*REQUIREMENT:* From the entries below, transcribe exactly the lines between the line holding "htr (by positivity)" and the line holding "calc Tt.card * (32", inclusive; skip all other lines.

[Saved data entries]
══════════════════════════════

import Mathlib
import Summits.MatrixMultiplication.MatrixMultiplication.Theorems.SnSubsetDichotomyHyperoctahedralThresholdCleanPairInherit
import Summits.MatrixMultiplication.MatrixMultiplication.Theorems.SnSubsetDichotomyHyperoctahedralThresholdTransporter

/-!
# Clean-pair atom — the hop, counting core

Helper for crux `SnSubsetDichotomy.HyperoctahedralThreshold` (stmt-MatrixMultiplication-10883), line
`Lines/stub_plan_poorRigidCore.md`, proof plan `work/ATOM_PROOF.md` §4 of the stub-plan prover seat.

* `tr_lt_cheap`, `tr_lt_big`: the transporter bound at a non-dense source in the two regimes (`2^(t+1) ≤ 3s₀` / beyond).
* `hop_core`: early touchers of a hub inject class-wise into the transporter words; if no full-prefix class is GOOD (triples the
  density in the cheap regime, multiplies it by `√s₀/(64(d+1)²)` in the big regime) then `32(d+1)²·#(touchers of each time) < |S|`,
  contradicting `|S| - 1 ≤ 8(d+1)·#touchers`.
-/

-- the tree's namespace `Summit.MatrixMultiplication.MatrixMultiplication.…` repeats a component by design
set_option linter.dupNamespace false

namespace Summit.MatrixMultiplication.MatrixMultiplication.Theorems.HyperoctahedralThreshold

namespace CleanPair

open TwinSupplyCS

variable {n : ℕ}

section Main

variable {μ : Fin 3 → Equiv.Perm (Fin n)} {F : Finset (Fin n)} {r : ℕ}


/-- Transporter count at a non-dense source, CHEAP regime: if `2^(t+1) ≤ 3 s₀` then fewer than `3·2^⌈t/2⌉` reduced words
of length `t` carry `y` to any fixed `u`. -/
theorem tr_lt_cheap (hμ : ∀ c, μ c * μ c = 1) {s₀ t : ℕ} (hs₀ : 0 < s₀) (y u : Fin n)
    (hsparse : ∀ m, 1 ≤ m → m ≤ 2 * t → s₀ * (closedAt μ m y).card ≤ 2 ^ m) (hcheap : 2 ^ (t + 1) ≤ 3 * s₀) :
    ((RW t).filter fun w => act μ y w = u).card < 3 * 2 ^ ((t + 1) / 2) := by
  set tr := ((RW t).filter fun w => act μ y w = u).card
  have h := Transporter.card_trAt_sq_le_of_sparse μ (involutive_of_mul_self μ hμ) t s₀ y u hsparse
  -- s₀ tr² ≤ 3 s₀ 2^t + 2^t · 2^(t+1) ≤ 6 s₀ 2^t
  have h4 : 2 * 4 ^ t = 2 ^ t * 2 ^ (t + 1) := by
    rw [show (4 : ℕ) = 2 ^ 2 by norm_num, ← pow_mul, pow_succ]; ring
  have h1 : s₀ * tr ^ 2 ≤ s₀ * (6 * 2 ^ t) := by
    calc s₀ * tr ^ 2 ≤ 3 * s₀ * 2 ^ t + 2 * 4 ^ t := h
      _ ≤ 3 * s₀ * 2 ^ t + 2 ^ t * (3 * s₀) := by rw [h4]; exact Nat.add_le_add_left (Nat.mul_le_mul_left _ hcheap) _
      _ = s₀ * (6 * 2 ^ t) := by ring
  have h2 : tr ^ 2 ≤ 6 * 2 ^ t := Nat.le_of_mul_le_mul_left h1 hs₀
  have h3 : tr ^ 2 < (3 * 2 ^ ((t + 1) / 2)) ^ 2 := by
    have hj : 2 ^ t ≤ 2 ^ (((t + 1) / 2) * 2) := Nat.pow_le_pow_right (by norm_num) (by omega)
    have hjpos : 0 < 2 ^ (((t + 1) / 2) * 2) := by positivity
    calc tr ^ 2 ≤ 6 * 2 ^ t := h2
      _ ≤ 6 * 2 ^ (((t + 1) / 2) * 2) := Nat.mul_le_mul_left _ hj
      _ < 9 * 2 ^ (((t + 1) / 2) * 2) := by omega
      _ = (3 * 2 ^ ((t + 1) / 2)) ^ 2 := by rw [pow_mul]; ring
  exact lt_of_pow_lt_pow_left₀ 2 (by positivity) h3

/-- Transporter count at a non-dense source, BIG regime: if `3 s₀ < 2^(t+1)` then `tr · ⌊√s₀⌋ < 2^(t+1)`. -/
theorem tr_lt_big (hμ : ∀ c, μ c * μ c = 1) {s₀ t : ℕ} (y u : Fin n)
    (hsparse : ∀ m, 1 ≤ m → m ≤ 2 * t → s₀ * (closedAt μ m y).card ≤ 2 ^ m) (hbig : 3 * s₀ < 2 ^ (t + 1)) :
    ((RW t).filter fun w => act μ y w = u).card * Nat.sqrt s₀ < 2 ^ (t + 1) := by
  set tr := ((RW t).filter fun w => act μ y w = u).card
  have h := Transporter.card_trAt_sq_le_of_sparse μ (involutive_of_mul_self μ hμ) t s₀ y u hsparse
  have h4 : 2 * 4 ^ t + 2 * 4 ^ t = (2 ^ (t + 1)) ^ 2 := by
    rw [show (4 : ℕ) = 2 ^ 2 by norm_num, ← pow_mul, pow_succ]; ring
  have h1 : (tr * Nat.sqrt s₀) ^ 2 < (2 ^ (t + 1)) ^ 2 := by
    have hsq : Nat.sqrt s₀ ^ 2 ≤ s₀ := Nat.sqrt_le' s₀
    have h5 : 3 * s₀ * 2 ^ t < 2 * 4 ^ t := by
      rw [show 2 * 4 ^ t = 2 ^ (t + 1) * 2 ^ t by
        rw [show (4 : ℕ) = 2 ^ 2 by norm_num, ← pow_mul, pow_succ]; ring]
      exact Nat.mul_lt_mul_of_pos_right hbig (by positivity)
    calc (tr * Nat.sqrt s₀) ^ 2 = tr ^ 2 * Nat.sqrt s₀ ^ 2 := by ring
      _ ≤ tr ^ 2 * s₀ := Nat.mul_le_mul_left _ hsq
      _ = s₀ * tr ^ 2 := by ring
      _ ≤ 3 * s₀ * 2 ^ t + 2 * 4 ^ t := h
      _ < 2 * 4 ^ t + 2 * 4 ^ t := Nat.add_lt_add_right h5 _
      _ = (2 ^ (t + 1)) ^ 2 := h4
  exact lt_of_pow_lt_pow_left₀ 2 (by positivity) h1

/-- **Hop, counting core.**  In a level `S` of depth `d` at a root whose point `p σ'` is not a dense spot, let `T₀ ⊆ S`
be "early touchers": each `β' ∈ T₀` reaches the fixed vertex `u` on side `σ'` at a time `tm β' ∈ (r, d/2]`.  If
`|S| - 1 ≤ 8(d+1)|T₀|` and `288(d+1)² ≤ 2^(r/2)`, then some full-prefix class `{β ∈ S : β.take t = β'.take t}`,
`t = tm β'`, is GOOD: cheap (`2^(t+1) ≤ 3s₀` and it triples the density) or big (density times `√s₀ / (64(d+1)²)`).
Proof: otherwise, at each time `t` the touchers inject class-wise into the transporter words `p σ' → u` of length `t`,
whose number is `< 3·2^⌈t/2⌉` (cheap) / `< 2^(t+1)/√s₀` (big); either way `32(d+1)²·#(touchers of time t) < |S|`, and
summing over the `≤ d/2` times contradicts `|S| - 1 ≤ 8(d+1)|T₀|`. -/
theorem hop_core (hμ : ∀ c, μ c * μ c = 1) {p : Bool → Fin n} {d : ℕ} {S : Finset (List (Fin 3))}
    (hI : Inv μ F r p d S) {s₀ : ℕ} (hs₀ : 0 < s₀) {σ' : Bool}
    (hsparse : ∀ m, 1 ≤ m → m ≤ 2 * d → s₀ * (closedAt μ m (p σ')).card ≤ 2 ^ m)
    (hr : 288 * (d + 1) ^ 2 ≤ 2 ^ (r / 2)) {u : Fin n} (T₀ : Finset (List (Fin 3))) (hT₀ : T₀ ⊆ S)
    (tm : List (Fin 3) → ℕ) (htm : ∀ β' ∈ T₀, r < tm β' ∧ 2 * tm β' ≤ d ∧ pos μ p β' σ' (tm β') = u)
    (hbig : S.card - 1 ≤ 8 * (d + 1) * T₀.card) (hM : 2 ≤ S.card) :
    ∃ β' ∈ T₀,
      (2 ^ (tm β' + 1) ≤ 3 * s₀ ∧ 3 * S.card ≤ (S.filter fun β => β.take (tm β') = β'.take (tm β')).card * 2 ^ tm β') ∨
      S.card * Nat.sqrt s₀ ≤ (S.filter fun β => β.take (tm β') = β'.take (tm β')).card * 2 ^ tm β' * (64 * (d + 1) ^ 2) := by
  obtain ⟨_, hmem, _, _⟩ := hI
  set M := S.card with hMdef
  by_contra H
  push Not at H
  -- for every time t ∈ (r, d/2]: 32(d+1)² · #(touchers of time t) < M
  have per_time : ∀ t, r < t → 2 * t ≤ d → 32 * (d + 1) ^ 2 * (T₀.filter fun β' => tm β' = t).card < M := by
    intro t hrt htd
    set Tt := T₀.filter fun β' => tm β' = t with hTt
    -- the prefix map into the transporter words
    set f : List (Fin 3) → List (Fin 3) := fun β' => β'.take t with hf
    have hmaps : ∀ β' ∈ Tt, f β' ∈ (RW t).filter fun w => act μ (p σ') w = u := by
      intro β' hβ'
      rw [hTt, Finset.mem_filter] at hβ'
      obtain ⟨hβ'T, hβ't⟩ := hβ'
      obtain ⟨hlen, hc, _, _⟩ := hmem β' (hT₀ hβ'T)
      rw [Finset.mem_filter, mem_RW]
      refine ⟨⟨by simp [hf, hlen]; omega, hc.take t⟩, ?_⟩
      have := (htm β' hβ'T).2.2
      rw [hβ't] at this
      exact this
    -- each fibre of f inside Tt lies in a full-prefix class of S
    have hfib : ∀ β' ∈ Tt, (Tt.filter fun β => f β = f β').card ≤ (S.filter fun β => β.take t = β'.take t).card := by
      intro β' _
      refine Finset.card_le_card ?_
      intro β hβ
      rw [Finset.mem_filter] at hβ ⊢
      rw [hTt, Finset.mem_filter] at hβ
      exact ⟨hT₀ hβ.1.1, hβ.2⟩
    -- |Tt| = Σ over the image of the fibre sizes
    have hsum : Tt.card = ∑ w ∈ Tt.image f, (Tt.filter fun β => f β = w).card :=
      Finset.card_eq_sum_card_image f Tt
    have himg : (Tt.image f).card ≤ ((RW t).filter fun w => act μ (p σ') w = u).card :=
      Finset.card_le_card (Finset.image_subset_iff.2 hmaps)
    have hsparse' : ∀ m, 1 ≤ m → m ≤ 2 * t → s₀ * (closedAt μ m (p σ')).card ≤ 2 ^ m :=
      fun m h1 h2 => hsparse m h1 (by omega)
    by_cases hcheap : 2 ^ (t + 1) ≤ 3 * s₀
    · -- cheap regime: every class is small: |G| · 2^t < 3M
      have hsmall : ∀ w ∈ Tt.image f, (Tt.filter fun β => f β = w).card * 2 ^ t < 3 * M := by
        intro w hw
        rw [Finset.mem_image] at hw
        obtain ⟨β', hβ', rfl⟩ := hw
        have hβ'T : β' ∈ T₀ := (Finset.mem_filter.1 hβ').1
        have hβ't : tm β' = t := (Finset.mem_filter.1 hβ').2
        have := (H β' hβ'T).1 (by rw [hβ't]; exact hcheap)
        rw [hβ't] at this
        exact lt_of_le_of_lt (Nat.mul_le_mul_right _ (hfib β' hβ')) this
      have htr := tr_lt_cheap hμ hs₀ (p σ') u hsparse' hcheap
      -- |Tt| · 2^t ≤ #image · 3M < 3 · 2^⌈t/2⌉ · 3M
      have h1 : Tt.card * 2 ^ t ≤ (Tt.image f).card * (3 * M) := by
        rw [hsum, Finset.sum_mul]
        calc ∑ w ∈ Tt.image f, (Tt.filter fun β => f β = w).card * 2 ^ t
            ≤ ∑ _w ∈ Tt.image f, 3 * M := Finset.sum_le_sum fun w hw => (hsmall w hw).le
          _ = (Tt.image f).card * (3 * M) := by rw [Finset.sum_const, smul_eq_mul]
      have h2 : Tt.card * 2 ^ t < 3 * 2 ^ ((t + 1) / 2) * (3 * M) := by
        refine lt_of_le_of_lt h1 ?_
        rcases Nat.eq_zero_or_pos M with hM0 | hMpos
        · omega
        · exact Nat.mul_lt_mul_of_pos_right (lt_of_le_of_lt himg htr) (by omega)
      -- 2^t = 2^⌊t/2⌋ · 2^⌈t/2⌉ and 2^⌊t/2⌋ ≥ 2^(r/2) ≥ 288 (d+1)²
      have hsplit : 2 ^ t = 2 ^ (t / 2) * 2 ^ ((t + 1) / 2) := by rw [← pow_add]; congr 1; omega
      have h3 : Tt.card * 2 ^ (t / 2) < 9 * M := by
        have h2' : Tt.card * 2 ^ (t / 2) * 2 ^ ((t + 1) / 2) < 9 * M * 2 ^ ((t + 1) / 2) := by
          calc Tt.card * 2 ^ (t / 2) * 2 ^ ((t + 1) / 2) = Tt.card * 2 ^ t := by rw [hsplit]; ring
            _ < 3 * 2 ^ ((t + 1) / 2) * (3 * M) := h2
            _ = 9 * M * 2 ^ ((t + 1) / 2) := by ring
        exact Nat.lt_of_mul_lt_mul_right h2'
      have h4 : 2 ^ (r / 2) ≤ 2 ^ (t / 2) := Nat.pow_le_pow_right (by norm_num) (by omega)
      have h5 : Tt.card * (288 * (d + 1) ^ 2) < 9 * M :=
        lt_of_le_of_lt (Nat.mul_le_mul_left _ (hr.trans h4)) h3
      have h6 : Tt.card * (288 * (d + 1) ^ 2) = 9 * (32 * (d + 1) ^ 2 * Tt.card) := by ring
      omega
    · -- big regime: every class is small: |G| · 2^t · 64(d+1)² < M √s₀
      push Not at hcheap
      have hsmall : ∀ w ∈ Tt.image f, (Tt.filter fun β => f β = w).card * 2 ^ t * (64 * (d + 1) ^ 2) < M * Nat.sqrt s₀ := by
        intro w hw
        rw [Finset.mem_image] at hw
        obtain ⟨β', hβ', rfl⟩ := hw
        have hβ'T : β' ∈ T₀ := (Finset.mem_filter.1 hβ').1
        have hβ't : tm β' = t := (Finset.mem_filter.1 hβ').2
        have := (H β' hβ'T).2
        rw [hβ't] at this
        exact lt_of_le_of_lt (Nat.mul_le_mul_right _ (Nat.mul_le_mul_right _ (hfib β' hβ'))) this
      have htr := tr_lt_big hμ (p σ') u hsparse' hcheap
      have hsq : 0 < Nat.sqrt s₀ := Nat.sqrt_pos.2 hs₀
      have h1 : Tt.card * 2 ^ t * (64 * (d + 1) ^ 2) ≤ (Tt.image f).card * (M * Nat.sqrt s₀) := by
        rw [hsum, Finset.sum_mul, Finset.sum_mul]
        calc ∑ w ∈ Tt.image f, (Tt.filter fun β => f β = w).card * 2 ^ t * (64 * (d + 1) ^ 2)
            ≤ ∑ _w ∈ Tt.image f, M * Nat.sqrt s₀ := Finset.sum_le_sum fun w hw => (hsmall w hw).le
          _ = (Tt.image f).card * (M * Nat.sqrt s₀) := by rw [Finset.sum_const, smul_eq_mul]
      -- multiply by √s₀ and use tr · √s₀ < 2^(t+1)
      have h2 : Tt.card * 2 ^ t * (64 * (d + 1) ^ 2) * Nat.sqrt s₀ < 2 ^ (t + 1) * (M * Nat.sqrt s₀) := by
        rcases Nat.eq_zero_or_pos M with hM0 | hMpos
        · omega
        calc Tt.card * 2 ^ t * (64 * (d + 1) ^ 2) * Nat.sqrt s₀
            ≤ (Tt.image f).card * (M * Nat.sqrt s₀) * Nat.sqrt s₀ := Nat.mul_le_mul_right _ h1
          _ = (Tt.image f).card * Nat.sqrt s₀ * (M * Nat.sqrt s₀) := by ring
          _ ≤ ((RW t).filter fun w => act μ (p σ') w = u).card * Nat.sqrt s₀ * (M * Nat.sqrt s₀) :=
              Nat.mul_le_mul_right _ (Nat.mul_le_mul_right _ himg)
          _ < 2 ^ (t + 1) * (M * Nat.sqrt s₀) := Nat.mul_lt_mul_of_pos_right htr (by positivity)
      have h3 : Tt.card * (32 * (d + 1) ^ 2) * (2 ^ (t + 1) * Nat.sqrt s₀) < M * (2 ^ (t + 1) * Nat.sqrt s₀) := by
        calc Tt.card * (32 * (d + 1) ^ 2) * (2 ^ (t + 1) * Nat.sqrt s₀)
            = Tt.card * 2 ^ t * (64 * (d + 1) ^ 2) * Nat.sqrt s₀ := by rw [pow_succ]; ring
          _ < 2 ^ (t + 1) * (M * Nat.sqrt s₀) := h2
          _ = M * (2 ^ (t + 1) * Nat.sqrt s₀) := by ring
      have h4 := Nat.lt_of_mul_lt_mul_right h3
      rw [Nat.mul_comm] at h4
      exact h4
  -- sum over the times: |T₀| = Σ_{t ∈ (r, d/2]} #(touchers of time t)
  have hcover : ∀ β' ∈ T₀, tm β' ∈ Finset.Ioc r (d / 2) := by
    intro β' hβ'
    rw [Finset.mem_Ioc]
    exact ⟨(htm β' hβ').1, by have := (htm β' hβ').2.1; omega⟩
  have hsumT : T₀.card = ∑ t ∈ Finset.Ioc r (d / 2), (T₀.filter fun β' => tm β' = t).card :=
    Finset.card_eq_sum_card_fiberwise hcover
  have hbound : 32 * (d + 1) ^ 2 * T₀.card ≤ (d / 2) * (M - 1) := by
    rw [hsumT, Finset.mul_sum]
    calc ∑ t ∈ Finset.Ioc r (d / 2), 32 * (d + 1) ^ 2 * (T₀.filter fun β' => tm β' = t).card
        ≤ ∑ _t ∈ Finset.Ioc r (d / 2), (M - 1) := by
          refine Finset.sum_le_sum fun t ht => ?_
          rw [Finset.mem_Ioc] at ht
          have := per_time t ht.1 (by omega)
          omega
      _ = (Finset.Ioc r (d / 2)).card * (M - 1) := by rw [Finset.sum_const, smul_eq_mul]
      _ ≤ (d / 2) * (M - 1) := by rw [Nat.card_Ioc]; exact Nat.mul_le_mul_right _ (by omega)
  -- combine with |S| - 1 ≤ 8(d+1)|T₀|
  have h6 : 4 * (d + 1) * (M - 1) ≤ 32 * (d + 1) ^ 2 * T₀.card := by
    calc 4 * (d + 1) * (M - 1) ≤ 4 * (d + 1) * (8 * (d + 1) * T₀.card) := Nat.mul_le_mul_left _ hbig
      _ = 32 * (d + 1) ^ 2 * T₀.card := by ring
  have h7 : 4 * (d + 1) * (M - 1) ≤ (d / 2) * (M - 1) := h6.trans hbound
  have h8 : d / 2 < 4 * (d + 1) := by omega
  have h9 : 0 < M - 1 := by omega
  exact absurd h7 (not_le.2 (Nat.mul_lt_mul_of_pos_right h8 h9))


end Main

end CleanPair

open CleanPair in
/-- **`stub_hopCore`** (registered sub-goal of stmt-MatrixMultiplication-10883): the counting core of the hop (ATOM_PROOF §4), in the
landed `CleanPair` vocabulary. -/
theorem stub_hopCore : ∀ (n r d s₀ : ℕ) (μ : Fin 3 → Equiv.Perm (Fin n)) (F : Finset (Fin n)) (p : Bool → Fin n) (S T₀ : Finset (List (Fin 3))) (σ' : Bool) (u : Fin n) (tm : List (Fin 3) → ℕ), (∀ c, μ c * μ c = 1) → Summit.MatrixMultiplication.MatrixMultiplication.Theorems.HyperoctahedralThreshold.CleanPair.Inv μ F r p d S → 0 < s₀ → (∀ m, 1 ≤ m → m ≤ 2 * d → s₀ * (Summit.MatrixMultiplication.MatrixMultiplication.Theorems.HyperoctahedralThreshold.TwinSupplyCS.closedAt μ m (p σ')).card ≤ 2 ^ m) → 288 * (d + 1) ^ 2 ≤ 2 ^ (r / 2) → T₀ ⊆ S → (∀ β' ∈ T₀, r < tm β' ∧ 2 * tm β' ≤ d ∧ Summit.MatrixMultiplication.MatrixMultiplication.Theorems.HyperoctahedralThreshold.CleanPair.pos μ p β' σ' (tm β') = u) → S.card - 1 ≤ 8 * (d + 1) * T₀.card → 2 ≤ S.card → ∃ β' ∈ T₀, (2 ^ (tm β' + 1) ≤ 3 * s₀ ∧ 3 * S.card ≤ (S.filter fun β => β.take (tm β') = β'.take (tm β')).card * 2 ^ tm β') ∨ S.card * Nat.sqrt s₀ ≤ (S.filter fun β => β.take (tm β') = β'.take (tm β')).card * 2 ^ tm β' * (64 * (d + 1) ^ 2) :=
  fun _ _ _ _ _ _ _ _ T₀ _ _ tm hμ hI hs₀ hsp hr hT htm hbig hM => hop_core hμ hI hs₀ hsp hr T₀ hT tm htm hbig hM

end Summit.MatrixMultiplication.MatrixMultiplication.Theorems.HyperoctahedralThreshold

══════════════════════════════

*REPLY TO THE TASK:*
          _ < 2 ^ (t + 1) * (M * Nat.sqrt s₀) := Nat.mul_lt_mul_of_pos_right htr (by positivity)
      have h3 : Tt.card * (32 * (d + 1) ^ 2) * (2 ^ (t + 1) * Nat.sqrt s₀) < M * (2 ^ (t + 1) * Nat.sqrt s₀) := by
        calc Tt.card * (32 * (d + 1) ^ 2) * (2 ^ (t + 1) * Nat.sqrt s₀)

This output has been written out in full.